Stored items
========================================================================

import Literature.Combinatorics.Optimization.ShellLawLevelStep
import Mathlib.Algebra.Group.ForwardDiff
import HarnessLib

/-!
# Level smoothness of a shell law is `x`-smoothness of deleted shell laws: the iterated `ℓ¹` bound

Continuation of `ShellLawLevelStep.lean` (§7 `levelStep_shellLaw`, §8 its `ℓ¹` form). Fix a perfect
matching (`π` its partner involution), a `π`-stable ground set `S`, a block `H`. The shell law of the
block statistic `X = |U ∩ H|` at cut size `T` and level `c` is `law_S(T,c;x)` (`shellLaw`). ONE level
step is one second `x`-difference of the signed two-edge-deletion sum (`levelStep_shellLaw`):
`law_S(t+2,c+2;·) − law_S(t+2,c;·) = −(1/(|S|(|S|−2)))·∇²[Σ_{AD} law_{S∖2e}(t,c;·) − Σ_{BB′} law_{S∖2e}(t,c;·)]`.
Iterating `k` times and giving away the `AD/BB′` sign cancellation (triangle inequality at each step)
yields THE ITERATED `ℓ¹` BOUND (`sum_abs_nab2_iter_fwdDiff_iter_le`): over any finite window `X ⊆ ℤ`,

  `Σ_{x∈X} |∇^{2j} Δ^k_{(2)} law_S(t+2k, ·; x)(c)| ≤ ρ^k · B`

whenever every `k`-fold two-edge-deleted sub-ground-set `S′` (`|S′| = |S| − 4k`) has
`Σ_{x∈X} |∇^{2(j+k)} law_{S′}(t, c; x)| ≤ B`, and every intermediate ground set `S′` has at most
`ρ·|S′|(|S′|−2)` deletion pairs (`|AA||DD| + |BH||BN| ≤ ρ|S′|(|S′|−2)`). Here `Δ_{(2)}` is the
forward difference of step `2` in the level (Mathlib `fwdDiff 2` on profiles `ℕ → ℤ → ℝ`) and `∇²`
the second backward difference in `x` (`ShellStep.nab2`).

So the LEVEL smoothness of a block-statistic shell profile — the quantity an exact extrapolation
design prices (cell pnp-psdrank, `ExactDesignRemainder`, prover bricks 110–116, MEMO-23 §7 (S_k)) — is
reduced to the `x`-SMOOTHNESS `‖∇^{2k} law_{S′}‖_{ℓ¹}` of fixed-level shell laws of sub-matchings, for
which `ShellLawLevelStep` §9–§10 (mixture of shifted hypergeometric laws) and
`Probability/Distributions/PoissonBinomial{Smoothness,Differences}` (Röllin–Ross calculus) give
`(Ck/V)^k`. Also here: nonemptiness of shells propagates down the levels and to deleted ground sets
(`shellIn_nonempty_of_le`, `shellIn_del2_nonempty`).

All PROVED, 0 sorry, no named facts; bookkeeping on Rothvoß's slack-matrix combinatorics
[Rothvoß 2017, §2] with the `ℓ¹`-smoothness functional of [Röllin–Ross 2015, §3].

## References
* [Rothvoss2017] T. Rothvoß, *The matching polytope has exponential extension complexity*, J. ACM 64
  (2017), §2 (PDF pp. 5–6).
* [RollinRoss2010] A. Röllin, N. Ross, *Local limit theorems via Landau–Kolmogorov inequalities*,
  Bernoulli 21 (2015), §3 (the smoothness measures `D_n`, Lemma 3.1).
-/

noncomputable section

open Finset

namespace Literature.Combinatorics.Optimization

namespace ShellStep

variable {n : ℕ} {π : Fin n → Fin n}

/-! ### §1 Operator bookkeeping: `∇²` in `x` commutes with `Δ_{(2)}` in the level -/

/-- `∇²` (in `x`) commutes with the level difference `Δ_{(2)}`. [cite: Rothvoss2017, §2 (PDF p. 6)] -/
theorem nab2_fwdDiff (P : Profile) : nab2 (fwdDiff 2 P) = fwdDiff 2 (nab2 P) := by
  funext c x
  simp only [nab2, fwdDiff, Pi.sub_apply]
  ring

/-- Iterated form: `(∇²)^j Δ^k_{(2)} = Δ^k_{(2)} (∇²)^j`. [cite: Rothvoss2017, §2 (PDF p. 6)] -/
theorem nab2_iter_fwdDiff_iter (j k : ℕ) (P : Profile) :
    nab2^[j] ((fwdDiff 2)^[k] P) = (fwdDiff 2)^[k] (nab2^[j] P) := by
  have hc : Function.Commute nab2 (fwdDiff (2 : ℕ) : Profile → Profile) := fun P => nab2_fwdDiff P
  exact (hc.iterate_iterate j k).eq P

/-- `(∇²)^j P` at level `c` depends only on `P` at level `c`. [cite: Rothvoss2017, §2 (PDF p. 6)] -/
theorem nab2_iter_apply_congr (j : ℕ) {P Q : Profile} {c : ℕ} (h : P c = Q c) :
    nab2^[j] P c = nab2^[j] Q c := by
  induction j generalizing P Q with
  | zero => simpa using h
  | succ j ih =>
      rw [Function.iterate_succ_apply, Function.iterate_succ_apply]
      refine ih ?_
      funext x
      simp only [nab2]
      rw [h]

========================================================================

* [What to work on]: Please return the full set of records exactly as given above.

* [Exercise output]:
import Literature.Combinatorics.Optimization.ShellLawLevelStep
import Mathlib.Algebra.Group.ForwardDiff
import HarnessLib

/-!
# Level smoothness of a shell law is `x`-smoothness of deleted shell laws: the iterated `ℓ¹` bound

Continuation of `ShellLawLevelStep.lean` (§7 `levelStep_shellLaw`, §8 its `ℓ¹` form). Fix a perfect
matching (`π` its partner involution), a `π`-stable ground set `S`, a block `H`. The shell law of the
block statistic `X = |U ∩ H|` at cut size `T` and level `c` is `law_S(T,c;x)` (`shellLaw`). ONE level
step is one second `x`-difference of the signed two-edge-deletion sum (`levelStep_shellLaw`):
`law_S(t+2,c+2;·) − law_S(t+2,c;·) = −(1/(|S|(|S|−2)))·∇²[Σ_{AD} law_{S∖2e}(t,c;·) − Σ_{BB′} law_{S∖2e}(t,c;·)]`.
Iterating `k` times and giving away the `AD/BB′` sign cancellation (triangle inequality at each step)
yields THE ITERATED `ℓ¹` BOUND (`sum_abs_nab2_iter_fwdDiff_iter_le`): over any finite window `X ⊆ ℤ`,

  `Σ_{x∈X} |∇^{2j} Δ^k_{(2)} law_S(t+2k, ·; x)(c)| ≤ ρ^k · B`

whenever every `k`-fold two-edge-deleted sub-ground-set `S′` (`|S′| = |S| − 4k`) has
`Σ_{x∈X} |∇^{2(j+k)} law_{S′}(t, c; x)| ≤ B`, and every intermediate ground set `S′` has at most
`ρ·|S′|(|S′|−2)` deletion pairs (`|AA||DD| + |BH||BN| ≤ ρ|S′|(|S′|−2)`). Here `Δ_{(2)}` is the
forward difference of step `2` in the level (Mathlib `fwdDiff 2` on profiles `ℕ → ℤ → ℝ`) and `∇²`
the second backward difference in `x` (`ShellStep.nab2`).

So the LEVEL smoothness of a block-statistic shell profile — the quantity an exact extrapolation
design prices (cell pnp-psdrank, `ExactDesignRemainder`, prover bricks 110–116, MEMO-23 §7 (S_k)) — is
reduced to the `x`-SMOOTHNESS `‖∇^{2k} law_{S′}‖_{ℓ¹}` of fixed-level shell laws of sub-matchings, for
which `ShellLawLevelStep` §9–§10 (mixture of shifted hypergeometric laws) and
`Probability/Distributions/PoissonBinomial{Smoothness,Differences}` (Röllin–Ross calculus) give
`(Ck/V)^k`. Also here: nonemptiness of shells propagates down the levels and to deleted ground sets
(`shellIn_nonempty_of_le`, `shellIn_del2_nonempty`).

All PROVED, 0 sorry, no named facts; bookkeeping on Rothvoß's slack-matrix combinatorics
[Rothvoß 2017, §2] with the `ℓ¹`-smoothness functional of [Röllin–Ross 2015, §3].

## References
* [Rothvoss2017] T. Rothvoß, *The matching polytope has exponential extension complexity*, J. ACM 64
  (2017), §2 (PDF pp. 5–6).
* [RollinRoss2010] A. Röllin, N. Ross, *Local limit theorems via Landau–Kolmogorov inequalities*,
  Bernoulli 21 (2015), §3 (the smoothness measures `D_n`, Lemma 3.1).
-/

noncomputable section

open Finset

namespace Literature.Combinatorics.Optimization

namespace ShellStep

variable {n : ℕ} {π : Fin n → Fin n}

/-! ### §1 Operator bookkeeping: `∇²` in `x` commutes with `Δ_{(2)}` in the level -/

/-- `∇²` (in `x`) commutes with the level difference `Δ_{(2)}`. [cite: Rothvoss2017, §2 (PDF p. 6)] -/
theorem nab2_fwdDiff (P : Profile) : nab2 (fwdDiff 2 P) = fwdDiff 2 (nab2 P) := by
  funext c x
  simp only [nab2, fwdDiff, Pi.sub_apply]
  ring

/-- Iterated form: `(∇²)^j Δ^k_{(2)} = Δ^k_{(2)} (∇²)^j`. [cite: Rothvoss2017, §2 (PDF p. 6)] -/
theorem nab2_iter_fwdDiff_iter (j k : ℕ) (P : Profile) :
    nab2^[j] ((fwdDiff 2)^[k] P) = (fwdDiff 2)^[k] (nab2^[j] P) := by
  have hc : Function.Commute nab2 (fwdDiff (2 : ℕ) : Profile → Profile) := fun P => nab2_fwdDiff P
  exact (hc.iterate_iterate j k).eq P

/-- `(∇²)^j P` at level `c` depends only on `P` at level `c`. [cite: Rothvoss2017, §2 (PDF p. 6)] -/
theorem nab2_iter_apply_congr (j : ℕ) {P Q : Profile} {c : ℕ} (h : P c = Q c) :
    nab2^[j] P c = nab2^[j] Q c := by
  induction j generalizing P Q with
  | zero => simpa using h
  | succ j ih =>
      rw [Function.iterate_succ_apply, Function.iterate_succ_apply]
      refine ih ?_
      funext x
      simp only [nab2]
      rw [h]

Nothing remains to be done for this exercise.